Club Dread
The realization that you’re a parent doesn’t hit you on the head, like an “aha!” moment. It usually comes to you in fits and starts. At first, it’s when you’re up nearly all night with a colicky infant. You look around at your messy living room while a bad movie plays on cable TV and there are baby accessories lying all around. You sigh deeply, shake your unwashed head and think, “So, this is parenting.” It’s definitely not the glorious love and roses that you had anticipated as the pregnancy test strip turned blue. Still, it’s where you belong at that moment. And as bone-wearying as the exhaustion is, you wouldn’t trade it for anything.
To me, the dawning of parenthood is in a bad moment. Not because you don’t prove your mettle unless you’ve worried, but because in those moments, you demonstrate to yourself the depth and breadth of your love. My sister had such a moment this week and when she relayed her story to me, I simply said: “Welcome to the club.” She chuckled and knew exactly what I meant.
My sister is a teacher and her 3-year old goes to preschool where she teaches. She had dropped her daughter off and then headed to her own classroom. As the entire school gathered for a prayer service, she looked for her daughter and her preschool class to walk into the church. The class walked in, but there was no sign of her daughter. She looked at her daughter’s teacher with questioning eyes. The teacher looked at her and said: “She walked in right in front of me. She was here just a second ago!” To make a long story short, panic ensued, sending my sister running around the entire school searching for her daughter. My brother in-law was called at work to aid in the search, as were several parents that were volunteering that day. And just when full-scale terror was about to commence, another teacher found my niece, hiding mischievously under a church pew. Gigantic sigh of relief.
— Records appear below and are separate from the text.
/-- `√log x > 4/5` for `x ≥ 2` (`log 2 > 0.69 > 16/25`). [folklore] -/
private theorem half_lt_sqrt_log {x : ℝ} (hx : 2 ≤ x) : 4 / 5 < Real.sqrt (Real.log x) := by
  have h2 : Real.log 2 ≤ Real.log x := Real.log_le_log (by norm_num) hx
  have hlog2 : (4 / 5) ^ 2 < Real.log 2 := by
    have := Real.log_two_gt_d9; norm_num at this ⊢; linarith
  have : (4 / 5 : ℝ) ^ 2 < Real.log x := lt_of_lt_of_le hlog2 h2
  calc (4 / 5 : ℝ) = Real.sqrt ((4 / 5) ^ 2) := by rw [Real.sqrt_sq (by norm_num)]
    _ < Real.sqrt (Real.log x) := Real.sqrt_lt_sqrt (by norm_num) this

/-- An `x`-exceptional triple has `0 < β < 1`, `χ̃ ≠ 1` and `χ̃² = 1`, provided `b ≤ 1` (for `x ≥ 2`:
`b/(2√log x) < 5/8 < 1`, so `β > 0`; a real zero in `(0, 1]`… is `< 1` and the character is not principal,
since `ζ(σ) ≠ 0` on `[0, 1)` and no `L(s, χ)` vanishes on `Re s ≥ 1`). [cite: DrappeauFiorilli2021, §1 Theorem 1.2] -/
private theorem exceptional_basic {b x : ℝ} (hb : b ≤ 1) (hx : 2 ≤ x) {q : ℕ} [NeZero q]
    {χ : DirichletCharacter ℂ q} {β : ℝ} (h : IsExceptionalAt b x q χ β) :
    0 < β ∧ β < 1 ∧ χ ≠ 1 ∧ χ ^ 2 = 1 := by
  obtain ⟨hqx, hprim, hquad, hβ, hzero⟩ := h
  have hs := half_lt_sqrt_log hx
  have hsq0 : 0 < Real.sqrt (Real.log x) := by linarith
  have hfrac : b / (2 * Real.sqrt (Real.log x)) < 1 := by
    rw [div_lt_one (by positivity)]; linarith
  have hβ0 : 0 < β := by linarith
  have hsq : χ ^ 2 = 1 := hquad.sq_eq_one
  -- `β < 1`: no zero on `Re s ≥ 1` (for `χ ≠ 1`), resp. none of `ζ` there
  have hβ1 : β < 1 := by
    by_contra hge
    rw [not_lt] at hge
    by_cases hχ : χ = 1
    · subst hχ
      -- `q = 1` (primitive principal character) and `L(s, 1 mod 1) = ζ`
      have hq1 : q = 1 := by
        have hcond : (1 : DirichletCharacter ℂ q).conductor = q :=
          (DirichletCharacter.isPrimitive_def _).mp hprim
        rw [DirichletCharacter.conductor_one] at hcond
        exact hcond.symm
      subst hq1
      rw [DirichletCharacter.LFunction_modOne_eq] at hzero
      exact riemannZeta_ne_zero_of_one_le_re (s := (β : ℂ)) (by simpa using hge) hzero
    · exact DirichletCharacter.LFunction_ne_zero_of_one_le_re χ (Or.inl hχ) (by simpa using hge) hzero
  have hne : χ ≠ 1 := by
    intro hχ
    subst hχ
    have hq1 : q = 1 := by
      have hcond : (1 : DirichletCharacter ℂ q).conductor = q :=
        (DirichletCharacter.isPrimitive_def _).mp hprim
      rw [DirichletCharacter.conductor_one] at hcond
      exact hcond.symm
    subst hq1
    rw [DirichletCharacter.LFunction_modOne_eq] at hzero
    exact riemannZeta_ofReal_ne_zero_of_pos_of_lt_one β hβ0 hβ1 hzero
  exact ⟨hβ0, hβ1, hne, hsq⟩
I’d say that virtually every parent has had such a moment – when the worry eclipses absolutely everything in your life. Suddenly every TV movie with dire consequences flashes before your eyes and you hope and you pray that your worst fears will all be for naught. Sometimes they are and sometimes, unfortunately, they’re not.
I think the point is that, ironically, we feel more like parents when things are going badly than when everything is fabulous. Is that because the negative impresses us with the full gravity of the job description or is it because, as parents, we’re used to taking none of the credit and all of the blame?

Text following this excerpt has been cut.